- **EXERCISE GOAL**
Only these lines of the data below are wanted: the one with "natCast_eq_one_of_odd ⟨162, by", the one with "rw [coeff_levelStep_safeZone_even (by", and any lines between them, each repeated exactly.

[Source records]
________________________________________

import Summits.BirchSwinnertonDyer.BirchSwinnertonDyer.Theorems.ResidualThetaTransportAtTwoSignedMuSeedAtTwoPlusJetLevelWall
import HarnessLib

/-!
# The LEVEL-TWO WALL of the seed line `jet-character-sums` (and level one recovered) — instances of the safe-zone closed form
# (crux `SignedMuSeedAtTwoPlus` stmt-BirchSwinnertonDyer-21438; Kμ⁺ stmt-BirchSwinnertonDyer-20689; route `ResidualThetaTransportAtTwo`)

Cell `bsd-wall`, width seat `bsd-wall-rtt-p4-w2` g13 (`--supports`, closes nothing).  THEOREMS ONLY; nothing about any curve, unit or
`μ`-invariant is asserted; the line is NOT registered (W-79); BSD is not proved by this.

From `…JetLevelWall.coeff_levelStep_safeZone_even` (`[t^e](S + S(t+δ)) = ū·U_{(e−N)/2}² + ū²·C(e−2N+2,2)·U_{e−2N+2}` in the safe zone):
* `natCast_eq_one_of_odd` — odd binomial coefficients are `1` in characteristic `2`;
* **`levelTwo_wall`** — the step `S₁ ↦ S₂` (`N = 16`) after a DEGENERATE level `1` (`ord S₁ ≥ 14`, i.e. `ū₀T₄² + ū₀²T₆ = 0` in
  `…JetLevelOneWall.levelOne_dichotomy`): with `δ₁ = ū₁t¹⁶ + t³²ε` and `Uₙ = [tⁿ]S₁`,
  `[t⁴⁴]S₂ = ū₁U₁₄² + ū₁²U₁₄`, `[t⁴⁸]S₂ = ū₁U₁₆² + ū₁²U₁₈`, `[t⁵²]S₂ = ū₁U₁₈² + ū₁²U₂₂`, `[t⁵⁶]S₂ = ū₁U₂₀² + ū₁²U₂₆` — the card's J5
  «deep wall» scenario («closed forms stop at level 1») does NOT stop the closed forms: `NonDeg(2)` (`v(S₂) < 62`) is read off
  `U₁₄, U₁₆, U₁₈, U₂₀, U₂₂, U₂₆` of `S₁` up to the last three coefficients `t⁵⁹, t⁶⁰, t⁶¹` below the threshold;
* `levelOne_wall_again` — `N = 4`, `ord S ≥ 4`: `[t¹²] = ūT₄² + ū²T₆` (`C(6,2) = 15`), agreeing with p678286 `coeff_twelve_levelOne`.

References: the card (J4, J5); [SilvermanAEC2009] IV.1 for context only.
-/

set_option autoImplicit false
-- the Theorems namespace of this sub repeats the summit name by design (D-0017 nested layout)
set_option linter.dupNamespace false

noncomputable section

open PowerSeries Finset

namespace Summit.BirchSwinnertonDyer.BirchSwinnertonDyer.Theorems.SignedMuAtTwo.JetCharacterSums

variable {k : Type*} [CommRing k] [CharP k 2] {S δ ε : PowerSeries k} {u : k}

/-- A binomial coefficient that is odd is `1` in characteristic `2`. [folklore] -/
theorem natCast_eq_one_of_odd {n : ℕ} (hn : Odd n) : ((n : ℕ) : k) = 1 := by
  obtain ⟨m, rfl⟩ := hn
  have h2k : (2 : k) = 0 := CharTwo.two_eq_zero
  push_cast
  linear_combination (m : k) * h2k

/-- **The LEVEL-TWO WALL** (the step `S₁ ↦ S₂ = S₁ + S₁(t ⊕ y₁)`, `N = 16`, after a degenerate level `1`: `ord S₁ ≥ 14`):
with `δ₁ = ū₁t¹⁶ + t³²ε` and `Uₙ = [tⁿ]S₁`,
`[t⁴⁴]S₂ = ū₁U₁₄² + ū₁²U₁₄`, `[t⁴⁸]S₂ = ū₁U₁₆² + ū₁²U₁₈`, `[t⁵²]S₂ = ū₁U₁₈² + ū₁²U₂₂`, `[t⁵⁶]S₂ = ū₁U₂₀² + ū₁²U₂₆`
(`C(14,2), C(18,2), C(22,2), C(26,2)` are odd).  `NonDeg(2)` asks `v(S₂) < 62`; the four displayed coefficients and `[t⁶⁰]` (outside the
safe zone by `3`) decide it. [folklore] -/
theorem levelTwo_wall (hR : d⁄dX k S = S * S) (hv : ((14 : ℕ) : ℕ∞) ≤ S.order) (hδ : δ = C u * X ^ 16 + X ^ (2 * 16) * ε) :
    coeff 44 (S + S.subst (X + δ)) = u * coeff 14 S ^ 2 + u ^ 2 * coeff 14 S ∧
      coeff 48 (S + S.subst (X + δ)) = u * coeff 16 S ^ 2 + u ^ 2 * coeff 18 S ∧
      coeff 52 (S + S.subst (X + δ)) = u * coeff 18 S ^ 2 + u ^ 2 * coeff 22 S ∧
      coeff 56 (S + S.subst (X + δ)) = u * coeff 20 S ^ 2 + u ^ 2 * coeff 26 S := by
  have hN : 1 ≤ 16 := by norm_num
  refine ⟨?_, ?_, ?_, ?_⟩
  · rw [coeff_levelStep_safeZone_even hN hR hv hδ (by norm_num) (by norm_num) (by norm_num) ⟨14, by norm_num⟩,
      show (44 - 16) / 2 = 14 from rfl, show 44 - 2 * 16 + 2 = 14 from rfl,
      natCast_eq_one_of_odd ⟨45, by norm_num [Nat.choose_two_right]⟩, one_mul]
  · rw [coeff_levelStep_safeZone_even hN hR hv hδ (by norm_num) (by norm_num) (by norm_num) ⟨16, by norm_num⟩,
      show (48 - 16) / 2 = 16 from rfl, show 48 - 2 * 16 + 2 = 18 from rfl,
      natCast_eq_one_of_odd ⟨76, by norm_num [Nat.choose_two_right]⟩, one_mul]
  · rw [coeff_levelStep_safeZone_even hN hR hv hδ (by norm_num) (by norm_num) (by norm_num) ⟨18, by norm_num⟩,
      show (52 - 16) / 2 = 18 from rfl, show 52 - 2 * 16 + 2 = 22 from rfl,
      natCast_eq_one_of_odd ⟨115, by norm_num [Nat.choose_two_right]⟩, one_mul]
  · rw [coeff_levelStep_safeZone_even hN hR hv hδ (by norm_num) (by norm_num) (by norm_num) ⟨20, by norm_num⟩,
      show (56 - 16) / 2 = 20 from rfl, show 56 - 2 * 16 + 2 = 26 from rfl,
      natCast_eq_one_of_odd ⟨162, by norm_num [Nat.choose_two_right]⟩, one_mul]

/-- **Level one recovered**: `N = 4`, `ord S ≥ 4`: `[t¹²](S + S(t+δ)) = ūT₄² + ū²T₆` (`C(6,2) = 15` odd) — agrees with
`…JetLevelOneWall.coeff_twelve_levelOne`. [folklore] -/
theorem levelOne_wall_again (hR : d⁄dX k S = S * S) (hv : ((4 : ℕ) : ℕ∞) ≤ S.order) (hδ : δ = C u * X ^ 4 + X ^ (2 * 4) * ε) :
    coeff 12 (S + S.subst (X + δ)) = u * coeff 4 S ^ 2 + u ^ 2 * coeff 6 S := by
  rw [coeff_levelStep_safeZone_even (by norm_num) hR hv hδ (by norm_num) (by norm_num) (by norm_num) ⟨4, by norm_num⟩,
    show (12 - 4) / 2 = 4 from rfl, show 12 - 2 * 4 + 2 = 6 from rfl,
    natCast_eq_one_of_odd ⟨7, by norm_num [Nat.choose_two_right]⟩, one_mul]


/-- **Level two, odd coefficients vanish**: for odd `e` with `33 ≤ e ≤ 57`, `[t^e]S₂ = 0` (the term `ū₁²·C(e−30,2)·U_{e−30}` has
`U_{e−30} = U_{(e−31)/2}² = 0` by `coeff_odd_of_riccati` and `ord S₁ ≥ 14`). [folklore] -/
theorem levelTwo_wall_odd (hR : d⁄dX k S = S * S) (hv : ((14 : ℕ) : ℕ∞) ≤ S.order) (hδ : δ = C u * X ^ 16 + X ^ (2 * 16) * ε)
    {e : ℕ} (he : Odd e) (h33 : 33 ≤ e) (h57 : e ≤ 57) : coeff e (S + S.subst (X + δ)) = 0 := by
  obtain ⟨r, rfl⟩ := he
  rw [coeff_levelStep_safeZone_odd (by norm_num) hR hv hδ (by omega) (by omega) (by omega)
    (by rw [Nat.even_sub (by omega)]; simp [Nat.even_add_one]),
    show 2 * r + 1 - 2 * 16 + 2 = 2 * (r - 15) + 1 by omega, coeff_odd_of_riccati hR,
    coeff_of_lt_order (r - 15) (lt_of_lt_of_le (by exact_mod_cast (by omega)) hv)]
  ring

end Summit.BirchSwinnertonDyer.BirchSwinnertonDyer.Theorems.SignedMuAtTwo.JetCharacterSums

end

________________________________________

- **OUTPUT OF THE TASK**
      natCast_eq_one_of_odd ⟨162, by norm_num [Nat.choose_two_right]⟩, one_mul]

/-- **Level one recovered**: `N = 4`, `ord S ≥ 4`: `[t¹²](S + S(t+δ)) = ūT₄² + ū²T₆` (`C(6,2) = 15` odd) — agrees with
`…JetLevelOneWall.coeff_twelve_levelOne`. [folklore] -/
theorem levelOne_wall_again (hR : d⁄dX k S = S * S) (hv : ((4 : ℕ) : ℕ∞) ≤ S.order) (hδ : δ = C u * X ^ 4 + X ^ (2 * 4) * ε) :
    coeff 12 (S + S.subst (X + δ)) = u * coeff 4 S ^ 2 + u ^ 2 * coeff 6 S := by
  rw [coeff_levelStep_safeZone_even (by norm_num) hR hv hδ (by norm_num) (by norm_num) (by norm_num) ⟨4, by norm_num⟩,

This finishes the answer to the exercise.